Integrating io_uring with Async to speed up file IO in OCaml

21-08-2021

Introduction

In this article we integrate io_uring into the OCaml Async library. We find that the biggest advantage in OCaml integration is the removal of costly thread pooling and demonstrate an 85% improvement in performance of an IO heavy workload. We provide an open source prototype for further exploration.

The Async library is a popular choice for OCaml programs that need to perform IO operations without blocking. The library allows a single threaded program to continue processing tasks while waiting for a file or socket and lets single threaded programs execute many tasks concurrently. The library provides a monadic interface to represent asynchronous actions along with a set of methods to create and schedule new asynchronous operations.

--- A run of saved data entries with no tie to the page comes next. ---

import Summits.QuantumFields.YangMills.Theorems.BalabanUVNodesK0Stub1FlatChartLineStationarity
import HarnessLib

/-!
# N07 (d′)-Lam, (R1) W1: k0-s1-w1's ♭-chart line stationarity with the criticality in CELL FORM (S4-Lam, first wrapper)

WHY (n07-e memo `LOCATED-DPRIME-CALIBRATION` §4 (R1), `DPRIME-LAM-ROADMAP` §2).  The head token of N07 (MODULE 100, `…N07Prop8StepTokenOfRecordDbarCprime`) displays the (158)
letters `hA1`; they are provable only from print's (ii)/cell-form criticality of the record's configuration ([15] (156)–(157): stationarity along curves keeping the
averages on the CELLS `Λ_j^{(j)}` of the family), which n07-e MODULES 101–104 transport to the meet family of a datum.  k0-s1's S4 chain
(`exists_suReading_…_of_letters` → `socket127_flat_of_letters` → `exists_sectF_W_flatScaled_atRecord_socket` → `exists_letters10On_A1_of_flatSocket_T4` → n07-w4 `_nearTop`)
asks instead `IsCritOnFibre F N K 𝔹 …` for a determining set `𝔹` with `bondsOf 𝔹 ⊆ LamBonds` — strictly MORE than print's criticality (the fibre of a point set is cut by all
bonds inside it).  But k0-s1-w1's CORE `hasDerivAt_wilsonAction4_zero_of_flatChart_line_critical` already takes the cell form; this file re-cuts the two ∃-wrappers over it.

WHAT IS PROVED (sorry-free; no definition; axioms standard): ★★★ `exists_suReading_hasDerivAt_wilsonAction4_zero_critical_lam`, ★★★★
`exists_suReading_hasDerivAt_wilsonAction4_zero_of_letters_lam` — k0-s1-w1 §3∕§4 with the binders `(𝔹) (h𝔹) (hcrit : IsCritOnFibre …)` replaced by the CORE's cell-form `hcrit`;
proofs cite k0-s1-w1 by name (`hasDerivAt_wilsonAction4_zero_of_flatChart_line_critical`, `exists_suReading_family`, `eventually_herm0_flatChart_line`,
`weightedBall_flatChart_of_letters`, `isLevWeight_one_nonneg`).
HONEST FRAMING: a re-cut of two wrappers, no new analysis; NOTHING of [15]'s estimates asserted; (d′) ∕ `HThm4RecDbar` ∕ budget row of MODULE 100 untouched; K0⁷ NOT closed;
N07 NOT discharged; counts unmoved; one finite 𝕋⁴ programme at fixed ε — NOT continuum ∕ ℝ⁴ ∕ OS ∕ mass gap ∕ Clay.  No `sorry`, no `def`, no `instance`, no `notation`.

References: [15] = Balaban1985Variational (5)–(6) p.278, (44)–(49) p.285, (55) p.286, (127)–(128) p.297, (152) p.301, (156)–(157) p.302; Balaban1984PropagatorsII (2.3) p.224;
Balaban1988Convergent (2.10)–(2.12) p.256.
-/

set_option autoImplicit false

noncomputable section

open scoped BigOperators Matrix.Norms.L2Operator Topology ContDiff
open Filter

namespace Summit.QuantumFields.YangMills.BalabanUVNodes.N07FlatChartLineStationarityLam

open Literature.MathematicalPhysics.QuantumFieldTheory.Balaban1983to89
open T4Continuum BlockAveraging ExpMeanLog
open T4Continuum (T4Family)
open B9AdOrthogonal (herm0)
open B15DeterminingSets (avgFamily)
open B6SectADomainsV1 (Domains)
open B6SectAOperatorsV1 (BondIdx)
open Node00 (avOfRecord)
open Summit.QuantumFields.YangMills.Theorems.Prop8Chart (expCfg)
open Summit.QuantumFields.YangMills.Theorems.Prop8ChartDoubleBar (chartLogFlat)
open Summit.QuantumFields.YangMills.Theorems.K0FlatCubeOpsTextP (IsLevWeight)
open Summit.QuantumFields.YangMills.Theorems.K0Stub1FlatChartLineStationarity (hasDerivAt_wilsonAction4_zero_of_flatChart_line_critical exists_suReading_family
  eventually_herm0_flatChart_line weightedBall_flatChart_of_letters isLevWeight_one_nonneg)

section Transfer

variable (F : T4Family) (N : ℕ) [NeZero N] (K k : ℕ) (D : Domains (F.P K)) (hDk : D.k = k)
  (hcollar : ∀ (i : ℕ) (e : PBond (F.P K) (i + 1)), D.LamBond (i + 1) e → ∀ z : Site (F.P K) i, (blockOf z = e.src ∨ blockOf z = e.tgt) → z ∈ D.Om i)

/-! ## §1  The reading family supplied, criticality in cell form -/

include hDk hcollar in
/-- ★★★ **STATIONARITY WITH THE READING FAMILY SUPPLIED — CELL-FORM (Lam) EDITION** of k0-s1-w1
`K0Stub1FlatChartLineStationarity.exists_suReading_hasDerivAt_wilsonAction4_zero_isCritOnFibre`: every letter VERBATIM (the ♭ chart's `H`, `Dsel`, (49)♭ `hfix`, the herm0 row,
the ball link, `A′₁` in the `ε₁`-ball, `δ ∈ ker Qlin♭`, both Hermitian-traceless, `U₀` reading `e^{iη(A′₁ − H·Dsel A′₁)}`), EXCEPT that the criticality of `U₀` is asked in the
CORE's cell form — stationarity of `𝔄` along every differentiable `SU(N)` curve through `U₀` keeping the averages `avgFamily (avOfRecord F N K) · j c` on the (2.3) CELLS
`D.LamBond j c`, `j ≤ k` (print's (ii)-reading of [15] (156)–(157); NO determining set `𝔹`, no `bondsOf 𝔹 ⊆ LamBonds` in-edge) ⟹ an `SU(N)` family `U` with `U 0 = U₀` reading the
♭ chart line and **`(t ↦ 𝔄(U t))′(0) = 0`**.  Proof: k0-s1-w1's CORE `hasDerivAt_wilsonAction4_zero_of_flatChart_line_critical` + `exists_suReading_family`, cited by name.
[cite: Balaban1985Variational, (5)-(6) p.278, (47)-(49) p.285, (152) p.301, (156)-(157) p.302; Balaban1988Convergent, (2.10)-(2.12) p.256; Balaban1984PropagatorsII, (2.3) p.224] -/
theorem exists_suReading_hasDerivAt_wilsonAction4_zero_critical_lam {w : ℕ → PBond (F.P K) 0 → ℝ} (hw : IsLevWeight (F.P K) k D w) {R : ℝ} (hR0 : 0 ≤ R)
    (hRL : 60800 * ((((F.P K).d + 2) * (F.P K).L : ℕ) : ℝ) ^ 2 * ((F.P K).L : ℝ) * R ≤ 1)
    (hguard : 60 * ((((F.P K).d + 2) * (F.P K).L : ℕ) : ℝ) ^ 2 * ((F.P K).L : ℝ) * R < deltaSU (Fin N))
    (H : (BondIdx D → Matrix (Fin N) (Fin N) ℂ) →ₗ[ℂ] (PBond (F.P K) 0 → Matrix (Fin N) (Fin N) ℂ))
    (Dsel : (PBond (F.P K) 0 → Matrix (Fin N) (Fin N) ℂ) → (BondIdx D → Matrix (Fin N) (Fin N) ℂ)) {ε ε₁ : ℝ} (hε₁ : ε₁ ≤ ε)
    (hcd : ContDiffOn ℂ ω Dsel {Y : PBond (F.P K) 0 → Matrix (Fin N) (Fin N) ℂ | ∀ b, w 1 b * ‖Y b‖ < ε})
    (hfix : ∀ A' : PBond (F.P K) 0 → Matrix (Fin N) (Fin N) ℂ, (∀ b, w 1 b * ‖A' b‖ < ε) →
      chartLogFlat ((((F.P K).L : ℝ)⁻¹) ^ k) D (A' - H (Dsel A')) =
        (fderiv ℂ (chartLogFlat ((((F.P K).L : ℝ)⁻¹) ^ k) D :
          (PBond (F.P K) 0 → Matrix (Fin N) (Fin N) ℂ) → BondIdx D → Matrix (Fin N) (Fin N) ℂ) 0) A')
    (hherm : ∀ A' : PBond (F.P K) 0 → Matrix (Fin N) (Fin N) ℂ, (∀ b, w 1 b * ‖A' b‖ < ε) → (∀ b, A' b ∈ herm0 (Fin N)) →
      (∀ i, Dsel A' i ∈ herm0 (Fin N)) ∧ ∀ b, (A' - H (Dsel A')) b ∈ herm0 (Fin N))
    (hchartball : ∀ A' : PBond (F.P K) 0 → Matrix (Fin N) (Fin N) ℂ, (∀ b, w 1 b * ‖A' b‖ < ε₁) → ∀ b, w 1 b * ‖(A' - H (Dsel A')) b‖ < R)
    (A₁ δ : PBond (F.P K) 0 → Matrix (Fin N) (Fin N) ℂ) (hA₁ : ∀ b, w 1 b * ‖A₁ b‖ < ε₁) (hA₁h : ∀ b, A₁ b ∈ herm0 (Fin N))
    (hδ : (fderiv ℂ (chartLogFlat ((((F.P K).L : ℝ)⁻¹) ^ k) D :
      (PBond (F.P K) 0 → Matrix (Fin N) (Fin N) ℂ) → BondIdx D → Matrix (Fin N) (Fin N) ℂ) 0) δ = 0) (hδh : ∀ b, δ b ∈ herm0 (Fin N))
    (U₀ : GaugeField (F.P K) 0 (Matrix.specialUnitaryGroup (Fin N) ℂ))
    (hU₀ : ∀ b, ((U₀ b : Matrix.specialUnitaryGroup (Fin N) ℂ) : Matrix (Fin N) (Fin N) ℂ) =
      ((expCfg ((((F.P K).L : ℝ)⁻¹) ^ k) (A₁ - H (Dsel A₁)) b : (Matrix (Fin N) (Fin N) ℂ)ˣ) : _))
    (hcrit : ∀ γ : ℝ → GaugeField (F.P K) 0 (Matrix.specialUnitaryGroup (Fin N) ℂ), γ 0 = U₀ →
      DifferentiableAt ℝ (fun (t : ℝ) (b : PBond (F.P K) 0) => ((γ t b : Matrix.specialUnitaryGroup (Fin N) ℂ) : Matrix (Fin N) (Fin N) ℂ)) 0 →
      (∀ (t : ℝ) (j : ℕ) (c : PBond (F.P K) j), j ≤ k → D.LamBond j c → avgFamily (avOfRecord F N K) (γ t) j c = avgFamily (avOfRecord F N K) U₀ j c) →
      HasDerivAt (fun t => wilsonAction4 (γ t)) 0 0) :
    ∃ U : ℝ → GaugeField (F.P K) 0 (Matrix.specialUnitaryGroup (Fin N) ℂ), U 0 = U₀ ∧
      (∀ᶠ t : ℝ in 𝓝 0, ∀ b, ((U t b : Matrix.specialUnitaryGroup (Fin N) ℂ) : Matrix (Fin N) (Fin N) ℂ) =
        ((expCfg ((((F.P K).L : ℝ)⁻¹) ^ k) ((A₁ + (↑t : ℂ) • δ) - H (Dsel (A₁ + (↑t : ℂ) • δ))) b : (Matrix (Fin N) (Fin N) ℂ)ˣ) : _)) ∧
      HasDerivAt (fun t => wilsonAction4 (U t)) 0 0 := by
  have hA₁ε : ∀ b, w 1 b * ‖A₁ b‖ < ε := fun b => (hA₁ b).trans_le hε₁
  have hAh := eventually_herm0_flatChart_line w ε H Dsel hherm A₁ δ hA₁ε hA₁h hδh
  obtain ⟨U, hU0, hU⟩ := exists_suReading_family ((((F.P K).L : ℝ)⁻¹) ^ k) (fun z => (A₁ + z • δ) - H (Dsel (A₁ + z • δ))) hAh U₀
    (fun b => by rw [hU₀ b, zero_smul, add_zero])
  refine ⟨U, hU0, hU, ?_⟩
  refine hasDerivAt_wilsonAction4_zero_of_flatChart_line_critical F N K k D hDk hcollar hw hR0 hRL hguard H Dsel hε₁ hcd hfix hchartball A₁ δ hA₁ hδ
    U hU fun γ hγ0 hγd hγfib => ?_
  rw [hU0] at hγ0 hγfib
  exact hcrit γ hγ0 hγd hγfib

/-! ## §2  All letters, criticality in cell form — the S4-Lam chain's entry -/

include hDk hcollar in
/-- ★★★★ **ALL LETTERS, CELL-FORM (Lam) EDITION** of k0-s1-w1 `K0Stub1FlatChartLineStationarity.exists_suReading_hasDerivAt_wilsonAction4_zero_of_letters` (the assembler's
entry of the S4 chain): sup row of `H`, (55)♭, `ContDiffOn ℂ ω Dsel`, (49)♭, the herm0 row, `IsLevWeight` weights with `60800ℓ²LR ≤ 1`, `60ℓ²LR < δ_N`, `ε₁ ≤ ε`,
`ε₁ + B_f·C_D·ε₁² ≤ R`, `A′₁`, `δ`, `U₀` as there — with the criticality of `U₀` in the CORE's cell form (see `exists_suReading_hasDerivAt_wilsonAction4_zero_critical_lam`)
instead of `IsCritOnFibre F N K 𝔹 …` for a determining set ⟹ **`∃ U, U 0 = U₀ ∧ (U t reads the ♭ chart line near 0) ∧ (t ↦ 𝔄(U t))′(0) = 0`**.
[cite: Balaban1985Variational, (5)-(6) p.278, (20) p.281, (44)-(49) p.285, (55) p.286, (127)-(128) p.297, (152) p.301, (156)-(157) p.302; Balaban1985Averaging, (92) p.31, (134) p.38; Balaban1984PropagatorsII, (2.3) p.224; Balaban1988Convergent, (2.10)-(2.12) p.256] -/
theorem exists_suReading_hasDerivAt_wilsonAction4_zero_of_letters_lam {w : ℕ → PBond (F.P K) 0 → ℝ} (hw : IsLevWeight (F.P K) k D w) {R : ℝ} (hR0 : 0 ≤ R)
    (hRL : 60800 * ((((F.P K).d + 2) * (F.P K).L : ℕ) : ℝ) ^ 2 * ((F.P K).L : ℝ) * R ≤ 1)
    (hguard : 60 * ((((F.P K).d + 2) * (F.P K).L : ℕ) : ℝ) ^ 2 * ((F.P K).L : ℝ) * R < deltaSU (Fin N))
    (H : (BondIdx D → Matrix (Fin N) (Fin N) ℂ) →ₗ[ℂ] (PBond (F.P K) 0 → Matrix (Fin N) (Fin N) ℂ))
    (Dsel : (PBond (F.P K) 0 → Matrix (Fin N) (Fin N) ℂ) → (BondIdx D → Matrix (Fin N) (Fin N) ℂ)) {ε ε₁ Bf CD : ℝ} (hε₁0 : 0 ≤ ε₁) (hε₁ : ε₁ ≤ ε)
    (hCD : 0 ≤ CD) (hwin : ε₁ + Bf * CD * ε₁ ^ 2 ≤ R)
    (hHB : ∀ (X : BondIdx D → Matrix (Fin N) (Fin N) ℂ) (t : ℝ), 0 ≤ t → (∀ c, ‖X c‖ ≤ t) → ∀ b, w 1 b * ‖H X b‖ ≤ Bf * t)
    (h55 : ∀ A' : PBond (F.P K) 0 → Matrix (Fin N) (Fin N) ℂ, (∀ b, w 1 b * ‖A' b‖ < ε) →
      ∀ ρ' : ℝ, 0 ≤ ρ' → (∀ b, w 1 b * ‖A' b‖ ≤ ρ') → ∀ i : BondIdx D, ‖Dsel A' i‖ ≤ CD * ρ' ^ 2)
    (hcd : ContDiffOn ℂ ω Dsel {Y : PBond (F.P K) 0 → Matrix (Fin N) (Fin N) ℂ | ∀ b, w 1 b * ‖Y b‖ < ε})
    (hfix : ∀ A' : PBond (F.P K) 0 → Matrix (Fin N) (Fin N) ℂ, (∀ b, w 1 b * ‖A' b‖ < ε) →
      chartLogFlat ((((F.P K).L : ℝ)⁻¹) ^ k) D (A' - H (Dsel A')) =
        (fderiv ℂ (chartLogFlat ((((F.P K).L : ℝ)⁻¹) ^ k) D :
          (PBond (F.P K) 0 → Matrix (Fin N) (Fin N) ℂ) → BondIdx D → Matrix (Fin N) (Fin N) ℂ) 0) A')
    (hherm : ∀ A' : PBond (F.P K) 0 → Matrix (Fin N) (Fin N) ℂ, (∀ b, w 1 b * ‖A' b‖ < ε) → (∀ b, A' b ∈ herm0 (Fin N)) →
      (∀ i, Dsel A' i ∈ herm0 (Fin N)) ∧ ∀ b, (A' - H (Dsel A')) b ∈ herm0 (Fin N))
    (A₁ δ : PBond (F.P K) 0 → Matrix (Fin N) (Fin N) ℂ) (hA₁ : ∀ b, w 1 b * ‖A₁ b‖ < ε₁) (hA₁h : ∀ b, A₁ b ∈ herm0 (Fin N))
    (hδ : (fderiv ℂ (chartLogFlat ((((F.P K).L : ℝ)⁻¹) ^ k) D :
      (PBond (F.P K) 0 → Matrix (Fin N) (Fin N) ℂ) → BondIdx D → Matrix (Fin N) (Fin N) ℂ) 0) δ = 0) (hδh : ∀ b, δ b ∈ herm0 (Fin N))
    (U₀ : GaugeField (F.P K) 0 (Matrix.specialUnitaryGroup (Fin N) ℂ))
    (hU₀ : ∀ b, ((U₀ b : Matrix.specialUnitaryGroup (Fin N) ℂ) : Matrix (Fin N) (Fin N) ℂ) =
      ((expCfg ((((F.P K).L : ℝ)⁻¹) ^ k) (A₁ - H (Dsel A₁)) b : (Matrix (Fin N) (Fin N) ℂ)ˣ) : _))
    (hcrit : ∀ γ : ℝ → GaugeField (F.P K) 0 (Matrix.specialUnitaryGroup (Fin N) ℂ), γ 0 = U₀ →
      DifferentiableAt ℝ (fun (t : ℝ) (b : PBond (F.P K) 0) => ((γ t b : Matrix.specialUnitaryGroup (Fin N) ℂ) : Matrix (Fin N) (Fin N) ℂ)) 0 →
      (∀ (t : ℝ) (j : ℕ) (c : PBond (F.P K) j), j ≤ k → D.LamBond j c → avgFamily (avOfRecord F N K) (γ t) j c = avgFamily (avOfRecord F N K) U₀ j c) →
      HasDerivAt (fun t => wilsonAction4 (γ t)) 0 0) :
    ∃ U : ℝ → GaugeField (F.P K) 0 (Matrix.specialUnitaryGroup (Fin N) ℂ), U 0 = U₀ ∧
      (∀ᶠ t : ℝ in 𝓝 0, ∀ b, ((U t b : Matrix.specialUnitaryGroup (Fin N) ℂ) : Matrix (Fin N) (Fin N) ℂ) =
        ((expCfg ((((F.P K).L : ℝ)⁻¹) ^ k) ((A₁ + (↑t : ℂ) • δ) - H (Dsel (A₁ + (↑t : ℂ) • δ))) b : (Matrix (Fin N) (Fin N) ℂ)ˣ) : _)) ∧
      HasDerivAt (fun t => wilsonAction4 (U t)) 0 0 :=
  exists_suReading_hasDerivAt_wilsonAction4_zero_critical_lam F N K k D hDk hcollar hw hR0 hRL hguard H Dsel hε₁ hcd hfix hherm
    (fun A' hA' b => weightedBall_flatChart_of_letters w (isLevWeight_one_nonneg hw) hε₁0 hε₁ hCD hwin H Dsel hHB h55 A' hA' b)
    A₁ δ hA₁ hA₁h hδ hδh U₀ hU₀ hcrit

end Transfer

end Summit.QuantumFields.YangMills.BalabanUVNodes.N07FlatChartLineStationarityLam

end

Under the hood Async uses either poll or epoll for non-blocking operations like networking but falls back to thread pools for operations that do not have non-blocking APIs, such as reading and writing to a file. The use of thread pools comes with significant performance overhead because the OCaml garbage collector requires a global lock on program execution which prevents to pieces of OCaml code from executing in parallel. As such, the existence of other threads causes lock contention which can cause the program to spend less time doing useful work, increasing overall program runtime. In addition, the use of a random thread in a pool to service each IO operation can lead to inefficient scheduling.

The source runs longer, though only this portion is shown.